Source data format

You can load source data from a variety of formats.

Your Information Discovery applications will most often read data directly from one or more database systems, or from database extracts. Input components load records in a variety of formats including delimited, JDBC, and XML. Each input component has its own set of configuration properties. One of the most commonly used type of input component loads data stored in delimited format.

The format used as an example in this chapter is a two-dimensional format similar to the tables found in database management systems. Database tables are organized into rows of records, with columns that represent the source properties and property values for each record. (This type of format is often called a rectangular data format.) The source records are stored in a CSV file named FactSales.csv (the file is in the data-in folder of the Integrator Quick Start sample application).

The following image, which shows the beginning lines of the FactSales.csv input file, illustrates how the source data is organized in a two-dimensional format:

You specify the location and format of the source data to be loaded in the Integrator reader component in the graph. The reader component passes the data to the Information Discovery connector, which is configured to connect to either the Data Ingest Web Service (DIWS) or the Bulk Load Interface, both of which reside on the Dgraph. The records are then loaded into the Dgraph in batches of a pre-configured size.
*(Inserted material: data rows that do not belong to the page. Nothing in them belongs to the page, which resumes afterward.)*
variable {X} {W : X.ProEt} (𝔭 : ProetAffinePresentation X W) {M : Type} [Finite M] {V : M → X.ProEt}
  (𝔮 : ∀ m, ProetAffinePresentation X (V m)) (f : ∀ m, V m ⟶ W)
  (hf : ∀ w : W.left, ∃ m v, (f m).left.base v = w) (F : Sheaf X.smallEtaleTopology Ab.{u + 1})

include 𝔭 𝔮 hf in
open LevelIndex in
/-- **Separation**: a section of `Lan F` over a pro-étale affine `W` is determined by its
restrictions to a finite jointly surjective family of pro-étale affines `V_m → W`. Two classes
`[ũ], [ũ'] ∈ colim F(U_i)` with equal restrictions have representatives at a common level whose
pullbacks along the level maps `a_m : V_{m,k_m} → U_i` agree; these glue (étale separation of `F`)
on the open `O = ⋃ im(a_m)`, through which a deeper `U_j → U_i` factors since `im(W → U_i) ⊆ O`.
[cite: BhattScholze2015, Lemma 5.1.1 (proof)] -/
theorem lan_ext (u u' : ((etaleToProet X).op.lan.obj F.obj).obj (op W))
    (h : ∀ m, ((etaleToProet X).op.lan.obj F.obj).map (f m).op u =
      ((etaleToProet X).op.lan.obj F.obj).map (f m).op u') : u = u' := by
  classical
  let T := LevelIndex 𝔭 𝔮 f
  let 𝔭T : ProetAffinePresentation X W := presentationW (𝔭 := 𝔭) (𝔮 := 𝔮) (f := f)
  let 𝔮T : ∀ m, ProetAffinePresentation X (V m) := fun m =>
    presentationV (𝔭 := 𝔭) (𝔮 := 𝔮) (f := f) m
  -- representatives at a common level `r`
  obtain ⟨r₁, ũ₁, hũ₁⟩ := 𝔭T.exists_lanLeg_eq F.obj u
  obtain ⟨r₂, ũ₂, hũ₂⟩ := 𝔭T.exists_lanLeg_eq F.obj u'
  let r : T := IsCofiltered.min r₁ r₂
  let ũ : F.obj.obj (op (𝔭.diagram.obj r.i)) :=
    F.obj.map (𝔭.diagram.map (IsCofiltered.minToLeft r₁ r₂ : r ⟶ r₁).hi).op ũ₁
  let ũ' : F.obj.obj (op (𝔭.diagram.obj r.i)) :=
    F.obj.map (𝔭.diagram.map (IsCofiltered.minToRight r₁ r₂ : r ⟶ r₂).hi).op ũ₂
  have hũ : 𝔭T.lanLeg F.obj r ũ = u := (𝔭T.lanLeg_apply_map F.obj _ ũ₁).trans hũ₁
  have hũ' : 𝔭T.lanLeg F.obj r ũ' = u' := (𝔭T.lanLeg_apply_map F.obj _ ũ₂).trans hũ₂
  -- the restrictions agree at some level below `r`, for each `m`
  have key : ∀ m, ∃ (s : T) (δ : s ⟶ r),
      F.obj.map ((𝔮 m).diagram.map (δ.hk m)).op (F.obj.map (r.a m).op ũ) =
        F.obj.map ((𝔮 m).diagram.map (δ.hk m)).op (F.obj.map (r.a m).op ũ') := by
    intro m
    have hm := h m
    rw [← hũ, ← hũ', 𝔭T.map_lanLeg_apply F.obj (𝔮T m) (f m) (r.a m) (r.w m),
      𝔭T.map_lanLeg_apply F.obj (𝔮T m) (f m) (r.a m) (r.w m)] at hm
    exact ((𝔮T m).lanLeg_eq_iff' F.obj _ _).1 hm
  choose s δ hδ using key
  -- one level `S` below all of them, with a single structure map `θ : S ⟶ r`
  obtain ⟨S, θ, η, hη⟩ := exists_hom_comp_eq_of_finite r s δ
  have hS : ∀ m, F.obj.map (S.a m).op (F.obj.map (𝔭.diagram.map θ.hi).op ũ) =
      F.obj.map (S.a m).op (F.obj.map (𝔭.diagram.map θ.hi).op ũ') := by
    intro m
    have e := congrArg (F.obj.map ((𝔮 m).diagram.map ((η m).hk m)).op) (hδ m)
    simp only [← CategoryTheory.comp_apply, ← Functor.map_comp, ← op_comp] at e
    rw [← Category.assoc, ← Functor.map_comp, ← comp_hk, hη, ← hom_w] at e
    simpa only [op_comp, Functor.map_comp, CategoryTheory.comp_apply] using e
  -- glue on the open image of the level maps at `S`
  have e1 : ∀ m (z : F.obj.obj (op (𝔭.diagram.obj S.i))),
      F.obj.map (imageLift S.a m).op (F.obj.map (imageι S.a).op z) = F.obj.map (S.a m).op z :=
    fun m z => by
      rw [← CategoryTheory.comp_apply, ← F.obj.map_comp, ← op_comp, imageLift_ι]
  have hO := glue_unique S.a F (F.obj.map (imageι S.a).op (F.obj.map (𝔭.diagram.map θ.hi).op ũ))
    (F.obj.map (imageι S.a).op (F.obj.map (𝔭.diagram.map θ.hi).op ũ')) (fun m => by
      rw [e1, e1]
      exact hS m)
  -- straighten: a deeper transition map of `W` factors through the open
  obtain ⟨j, σ, g, hg⟩ := 𝔭.exists_map_factor_imageι S.a
    (𝔭.range_proj_subset_imageOpens 𝔮 f hf S.k S.a S.w)
  obtain ⟨k', a', w', ψ, hψ⟩ := S.exists_hom_hi_eq σ
  -- conclude at the level `S' = ⟨j, k', a', w'⟩`
  have eS : 𝔭T.lanLeg F.obj S (F.obj.map (𝔭.diagram.map θ.hi).op ũ) =
      𝔭T.lanLeg F.obj S (F.obj.map (𝔭.diagram.map θ.hi).op ũ') := by
    rw [← 𝔭T.lanLeg_apply_map F.obj ψ, ← 𝔭T.lanLeg_apply_map F.obj ψ]
    change 𝔭T.lanLeg F.obj ⟨j, k', a', w'⟩ (F.obj.map (𝔭.diagram.map ψ.hi).op _) =
      𝔭T.lanLeg F.obj ⟨j, k', a', w'⟩ (F.obj.map (𝔭.diagram.map ψ.hi).op _)
    rw [hψ, ← hg, op_comp, F.obj.map_comp, CategoryTheory.comp_apply,
      CategoryTheory.comp_apply, hO]
  rw [← hũ, ← hũ', ← 𝔭T.lanLeg_apply_map F.obj θ, ← 𝔭T.lanLeg_apply_map F.obj θ]
  exact eS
During the ingest operation, each source row is transformed into an Endeca record with a key-value pair for each non-null source column. The Dgraph then indexes the records for use during search queries.

Primary key attribute

You will be using one of the Endeca standard attributes as the primary-key attribute for the records. (The primary-key property is also known as the record spec property.) The primary-key property must be a unique property. For more information on primary keys, see the Oracle Endeca Server Data Loading Guide.

In our sample graph, the FactSales.csv input file does not have a field that contains unique values. Therefore, the Create Spec component creates the FactSales_RecordSpec primary-key attribute by concatenating two attributes. The name of the primary-key attribute will be specified in the Metadata definition for the Edge component.

Use of hyphens in input property names

Although the Dgraph will accept attribute names with hyphens (because hyphens are valid NCName characters), the Integrator will not accept source property names with hyphens as metadata. Therefore, if you have a source property name such as "Ship-Date", make sure you remove the hyphen from the name.

Using multi-assign data

Your source data may have multi-assign properties, that is, a property that has more than one value. For example, instead of having two properties (say, Color1 and Color2) in which each property has only one value, you can instead have one property (say, Color) with multiple values, as in this simple example:

ComponentID|Color|Size
123|Blue|Medium
456|Blue;Red|Small
789|Red;Black;Silver|Large

In the example, the pipe character (|) is the delimiter between the properties, while the semi-colon (;) is the delimiter between multiple values in a given property. For example, the Color property for record 789 has values of "Red", "Black", and "Silver".

When configuring the Bulk Add/Replace Records connector, you can then specify that the semi-colon is to be used as the delimiter for multi-assign properties.

Keep in mind that an Endeca property that is multi-assign must have the mdex-property_IsSingleAssign property set to false in its PDR. The default value of the property is false, which means the property is enabled for multi-assign by default.